AIM OF THE EXERCISE -
Indicate only the number of lines in the listing below in which the word "hroom" appears.

SOURCE DATA -
§ §

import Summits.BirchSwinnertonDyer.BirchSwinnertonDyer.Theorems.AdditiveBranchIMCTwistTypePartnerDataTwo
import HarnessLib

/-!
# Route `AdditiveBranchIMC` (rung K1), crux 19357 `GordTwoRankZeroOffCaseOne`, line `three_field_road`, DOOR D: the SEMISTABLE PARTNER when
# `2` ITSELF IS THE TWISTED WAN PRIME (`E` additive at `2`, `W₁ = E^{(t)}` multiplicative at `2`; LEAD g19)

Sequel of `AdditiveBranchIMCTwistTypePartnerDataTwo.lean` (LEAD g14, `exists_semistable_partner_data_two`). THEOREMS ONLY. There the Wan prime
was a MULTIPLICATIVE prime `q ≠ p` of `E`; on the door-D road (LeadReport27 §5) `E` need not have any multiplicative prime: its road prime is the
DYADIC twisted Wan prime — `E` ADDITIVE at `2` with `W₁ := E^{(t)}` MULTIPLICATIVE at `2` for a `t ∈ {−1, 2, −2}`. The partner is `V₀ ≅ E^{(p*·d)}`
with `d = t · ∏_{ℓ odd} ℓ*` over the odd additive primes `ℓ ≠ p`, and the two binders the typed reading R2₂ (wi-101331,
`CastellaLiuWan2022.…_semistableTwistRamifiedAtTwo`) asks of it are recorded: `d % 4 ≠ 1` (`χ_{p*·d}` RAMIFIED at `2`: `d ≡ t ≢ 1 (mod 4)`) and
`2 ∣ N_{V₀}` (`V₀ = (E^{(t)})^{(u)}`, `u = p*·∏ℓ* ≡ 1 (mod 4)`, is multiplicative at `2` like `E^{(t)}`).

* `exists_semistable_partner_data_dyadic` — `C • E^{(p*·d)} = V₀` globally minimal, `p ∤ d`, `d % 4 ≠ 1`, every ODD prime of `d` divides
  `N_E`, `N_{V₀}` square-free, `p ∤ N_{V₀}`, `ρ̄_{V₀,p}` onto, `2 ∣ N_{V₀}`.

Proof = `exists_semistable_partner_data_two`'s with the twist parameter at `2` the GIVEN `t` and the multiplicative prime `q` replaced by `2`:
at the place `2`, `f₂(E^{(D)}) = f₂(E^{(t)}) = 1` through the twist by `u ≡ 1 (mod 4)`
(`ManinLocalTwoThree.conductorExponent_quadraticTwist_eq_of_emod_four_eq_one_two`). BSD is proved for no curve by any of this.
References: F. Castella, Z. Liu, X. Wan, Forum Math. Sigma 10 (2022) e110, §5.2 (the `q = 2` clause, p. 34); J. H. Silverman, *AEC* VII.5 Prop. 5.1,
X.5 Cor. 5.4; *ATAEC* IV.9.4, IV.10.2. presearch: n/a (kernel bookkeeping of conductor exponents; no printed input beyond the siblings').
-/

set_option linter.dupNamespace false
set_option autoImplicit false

§ §

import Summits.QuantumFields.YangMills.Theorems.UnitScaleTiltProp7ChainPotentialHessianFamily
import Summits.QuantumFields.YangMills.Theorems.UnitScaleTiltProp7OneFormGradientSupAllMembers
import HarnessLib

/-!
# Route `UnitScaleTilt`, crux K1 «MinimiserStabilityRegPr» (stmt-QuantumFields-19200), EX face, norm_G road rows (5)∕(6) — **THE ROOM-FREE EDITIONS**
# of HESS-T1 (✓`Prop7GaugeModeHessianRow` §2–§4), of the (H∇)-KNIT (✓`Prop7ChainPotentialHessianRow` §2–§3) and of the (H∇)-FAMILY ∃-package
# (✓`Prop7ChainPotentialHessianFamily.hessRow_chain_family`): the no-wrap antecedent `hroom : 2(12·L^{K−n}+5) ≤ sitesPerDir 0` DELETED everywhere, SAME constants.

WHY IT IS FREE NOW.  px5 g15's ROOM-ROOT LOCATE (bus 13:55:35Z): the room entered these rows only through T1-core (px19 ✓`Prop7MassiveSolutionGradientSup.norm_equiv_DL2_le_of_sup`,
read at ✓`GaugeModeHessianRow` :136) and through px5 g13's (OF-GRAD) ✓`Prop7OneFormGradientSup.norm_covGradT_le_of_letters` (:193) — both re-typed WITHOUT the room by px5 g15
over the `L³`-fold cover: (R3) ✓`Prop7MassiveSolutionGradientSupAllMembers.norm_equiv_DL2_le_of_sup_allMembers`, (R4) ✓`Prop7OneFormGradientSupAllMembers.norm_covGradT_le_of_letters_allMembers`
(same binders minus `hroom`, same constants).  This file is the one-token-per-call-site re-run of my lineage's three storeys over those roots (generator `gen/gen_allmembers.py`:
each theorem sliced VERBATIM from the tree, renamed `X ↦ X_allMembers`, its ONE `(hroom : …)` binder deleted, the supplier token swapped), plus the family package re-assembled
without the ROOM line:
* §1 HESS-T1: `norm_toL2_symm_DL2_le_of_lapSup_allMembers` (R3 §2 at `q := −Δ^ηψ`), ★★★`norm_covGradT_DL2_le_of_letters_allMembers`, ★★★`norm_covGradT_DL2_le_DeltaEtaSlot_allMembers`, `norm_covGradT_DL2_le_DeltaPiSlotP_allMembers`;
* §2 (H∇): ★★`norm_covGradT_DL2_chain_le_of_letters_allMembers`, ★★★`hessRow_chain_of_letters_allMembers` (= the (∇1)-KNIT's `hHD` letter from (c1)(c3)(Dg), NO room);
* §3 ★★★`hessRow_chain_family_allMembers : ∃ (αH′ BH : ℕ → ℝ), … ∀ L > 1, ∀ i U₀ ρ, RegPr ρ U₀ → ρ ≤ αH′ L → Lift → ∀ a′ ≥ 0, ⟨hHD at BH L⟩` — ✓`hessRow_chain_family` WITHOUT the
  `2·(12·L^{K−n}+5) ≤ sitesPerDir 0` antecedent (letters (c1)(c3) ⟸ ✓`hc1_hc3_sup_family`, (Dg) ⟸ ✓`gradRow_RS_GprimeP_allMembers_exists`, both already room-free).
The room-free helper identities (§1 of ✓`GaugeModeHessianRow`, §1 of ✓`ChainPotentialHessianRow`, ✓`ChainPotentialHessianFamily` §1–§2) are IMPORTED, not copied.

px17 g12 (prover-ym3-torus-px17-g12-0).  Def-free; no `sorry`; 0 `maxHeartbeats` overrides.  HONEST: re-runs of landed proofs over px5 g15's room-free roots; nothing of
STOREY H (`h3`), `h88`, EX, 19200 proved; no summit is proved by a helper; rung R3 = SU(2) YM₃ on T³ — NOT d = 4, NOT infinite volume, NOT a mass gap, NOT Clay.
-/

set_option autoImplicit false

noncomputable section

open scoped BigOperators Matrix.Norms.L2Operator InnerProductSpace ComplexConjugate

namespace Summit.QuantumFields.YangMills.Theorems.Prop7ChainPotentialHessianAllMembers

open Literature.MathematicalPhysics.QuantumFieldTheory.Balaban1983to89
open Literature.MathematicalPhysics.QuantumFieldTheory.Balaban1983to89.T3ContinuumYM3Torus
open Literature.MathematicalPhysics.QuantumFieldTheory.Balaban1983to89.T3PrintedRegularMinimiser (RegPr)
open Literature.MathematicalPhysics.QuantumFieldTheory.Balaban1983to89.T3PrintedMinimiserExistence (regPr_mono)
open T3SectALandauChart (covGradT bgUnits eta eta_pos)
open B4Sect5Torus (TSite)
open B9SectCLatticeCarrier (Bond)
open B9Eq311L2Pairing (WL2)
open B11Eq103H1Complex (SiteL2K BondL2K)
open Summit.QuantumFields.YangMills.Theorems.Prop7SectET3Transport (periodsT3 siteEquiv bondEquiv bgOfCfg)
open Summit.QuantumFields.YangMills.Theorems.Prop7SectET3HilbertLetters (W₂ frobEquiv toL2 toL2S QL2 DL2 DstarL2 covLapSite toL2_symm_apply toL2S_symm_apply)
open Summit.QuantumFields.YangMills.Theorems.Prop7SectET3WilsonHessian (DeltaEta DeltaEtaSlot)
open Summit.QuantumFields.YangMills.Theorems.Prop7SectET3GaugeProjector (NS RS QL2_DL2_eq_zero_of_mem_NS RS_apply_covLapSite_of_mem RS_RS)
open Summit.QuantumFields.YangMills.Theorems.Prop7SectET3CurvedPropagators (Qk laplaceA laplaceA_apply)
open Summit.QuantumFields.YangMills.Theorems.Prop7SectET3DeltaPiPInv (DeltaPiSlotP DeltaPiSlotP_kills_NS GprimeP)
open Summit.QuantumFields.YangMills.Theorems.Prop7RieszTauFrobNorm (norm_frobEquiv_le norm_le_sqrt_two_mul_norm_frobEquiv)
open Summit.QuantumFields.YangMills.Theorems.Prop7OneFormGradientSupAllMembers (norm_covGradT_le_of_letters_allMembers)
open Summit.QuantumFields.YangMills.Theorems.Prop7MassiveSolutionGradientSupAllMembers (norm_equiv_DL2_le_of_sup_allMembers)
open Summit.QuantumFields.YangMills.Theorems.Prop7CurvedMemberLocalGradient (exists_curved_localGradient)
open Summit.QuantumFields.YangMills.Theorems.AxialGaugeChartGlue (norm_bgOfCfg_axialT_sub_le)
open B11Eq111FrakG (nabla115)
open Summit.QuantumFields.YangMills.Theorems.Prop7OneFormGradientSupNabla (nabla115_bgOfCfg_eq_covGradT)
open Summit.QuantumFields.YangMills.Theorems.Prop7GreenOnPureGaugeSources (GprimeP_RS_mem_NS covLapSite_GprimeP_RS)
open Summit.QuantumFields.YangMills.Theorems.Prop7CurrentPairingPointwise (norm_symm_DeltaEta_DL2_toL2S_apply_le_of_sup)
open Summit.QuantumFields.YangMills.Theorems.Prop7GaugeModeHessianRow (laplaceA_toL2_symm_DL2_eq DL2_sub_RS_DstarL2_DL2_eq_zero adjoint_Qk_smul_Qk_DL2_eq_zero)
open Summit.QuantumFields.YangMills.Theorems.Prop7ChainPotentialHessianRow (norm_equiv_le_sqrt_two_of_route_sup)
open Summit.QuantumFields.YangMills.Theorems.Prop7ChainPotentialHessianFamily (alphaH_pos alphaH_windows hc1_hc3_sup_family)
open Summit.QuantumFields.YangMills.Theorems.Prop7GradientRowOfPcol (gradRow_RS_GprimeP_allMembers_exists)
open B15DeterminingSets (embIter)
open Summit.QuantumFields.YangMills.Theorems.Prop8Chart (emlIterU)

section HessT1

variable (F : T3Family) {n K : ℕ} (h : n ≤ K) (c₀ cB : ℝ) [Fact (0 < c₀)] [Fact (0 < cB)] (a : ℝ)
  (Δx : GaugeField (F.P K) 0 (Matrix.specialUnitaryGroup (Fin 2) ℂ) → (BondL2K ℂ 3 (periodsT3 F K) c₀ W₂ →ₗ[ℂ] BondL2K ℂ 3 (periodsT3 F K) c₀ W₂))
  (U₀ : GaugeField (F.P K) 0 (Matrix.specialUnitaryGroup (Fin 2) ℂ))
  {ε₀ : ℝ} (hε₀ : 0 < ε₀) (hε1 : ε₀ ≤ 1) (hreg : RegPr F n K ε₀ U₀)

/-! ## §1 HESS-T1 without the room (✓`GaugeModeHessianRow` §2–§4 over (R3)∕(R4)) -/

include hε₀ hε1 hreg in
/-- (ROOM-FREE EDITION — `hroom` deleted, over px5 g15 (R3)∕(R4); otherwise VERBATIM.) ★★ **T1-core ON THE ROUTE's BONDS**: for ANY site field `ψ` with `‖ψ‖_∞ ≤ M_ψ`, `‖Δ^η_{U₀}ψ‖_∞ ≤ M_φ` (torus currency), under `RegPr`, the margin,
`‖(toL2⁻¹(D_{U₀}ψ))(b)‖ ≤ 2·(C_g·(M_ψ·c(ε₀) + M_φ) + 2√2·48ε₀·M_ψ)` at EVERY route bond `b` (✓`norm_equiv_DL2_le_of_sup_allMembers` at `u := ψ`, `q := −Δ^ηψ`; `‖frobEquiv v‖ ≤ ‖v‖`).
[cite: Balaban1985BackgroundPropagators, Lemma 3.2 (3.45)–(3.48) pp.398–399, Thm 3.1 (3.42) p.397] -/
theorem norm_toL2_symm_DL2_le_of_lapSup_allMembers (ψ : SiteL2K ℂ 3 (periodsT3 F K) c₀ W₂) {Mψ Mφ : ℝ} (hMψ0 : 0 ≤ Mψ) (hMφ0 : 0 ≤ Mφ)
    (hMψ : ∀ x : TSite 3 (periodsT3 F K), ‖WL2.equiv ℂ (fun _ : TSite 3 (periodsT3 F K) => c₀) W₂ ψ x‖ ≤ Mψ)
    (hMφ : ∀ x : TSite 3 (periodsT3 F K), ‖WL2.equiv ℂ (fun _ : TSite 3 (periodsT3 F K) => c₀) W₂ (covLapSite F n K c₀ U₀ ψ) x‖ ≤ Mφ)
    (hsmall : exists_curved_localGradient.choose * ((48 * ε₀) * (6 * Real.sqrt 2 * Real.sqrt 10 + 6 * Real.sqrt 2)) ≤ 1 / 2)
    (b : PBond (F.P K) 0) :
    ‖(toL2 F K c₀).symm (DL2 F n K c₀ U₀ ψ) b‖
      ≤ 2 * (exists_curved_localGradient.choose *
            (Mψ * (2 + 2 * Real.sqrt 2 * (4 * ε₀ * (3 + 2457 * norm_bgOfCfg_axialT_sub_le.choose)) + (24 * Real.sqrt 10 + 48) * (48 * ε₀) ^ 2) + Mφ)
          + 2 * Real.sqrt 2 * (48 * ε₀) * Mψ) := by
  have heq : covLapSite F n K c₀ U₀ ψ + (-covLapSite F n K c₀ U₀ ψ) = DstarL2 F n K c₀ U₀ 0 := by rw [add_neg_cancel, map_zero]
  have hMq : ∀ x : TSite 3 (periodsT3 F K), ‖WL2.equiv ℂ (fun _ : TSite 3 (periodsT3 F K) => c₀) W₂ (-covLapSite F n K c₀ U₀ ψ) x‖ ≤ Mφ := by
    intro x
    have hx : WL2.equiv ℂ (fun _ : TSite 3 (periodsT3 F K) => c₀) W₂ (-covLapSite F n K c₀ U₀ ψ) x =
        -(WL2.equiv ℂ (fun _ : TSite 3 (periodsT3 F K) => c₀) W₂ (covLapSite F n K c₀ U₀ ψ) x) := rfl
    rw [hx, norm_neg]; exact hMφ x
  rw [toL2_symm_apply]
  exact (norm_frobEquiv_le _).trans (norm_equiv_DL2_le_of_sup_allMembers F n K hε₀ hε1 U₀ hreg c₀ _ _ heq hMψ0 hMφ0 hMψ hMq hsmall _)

§ §

ANSWER SECTION -
4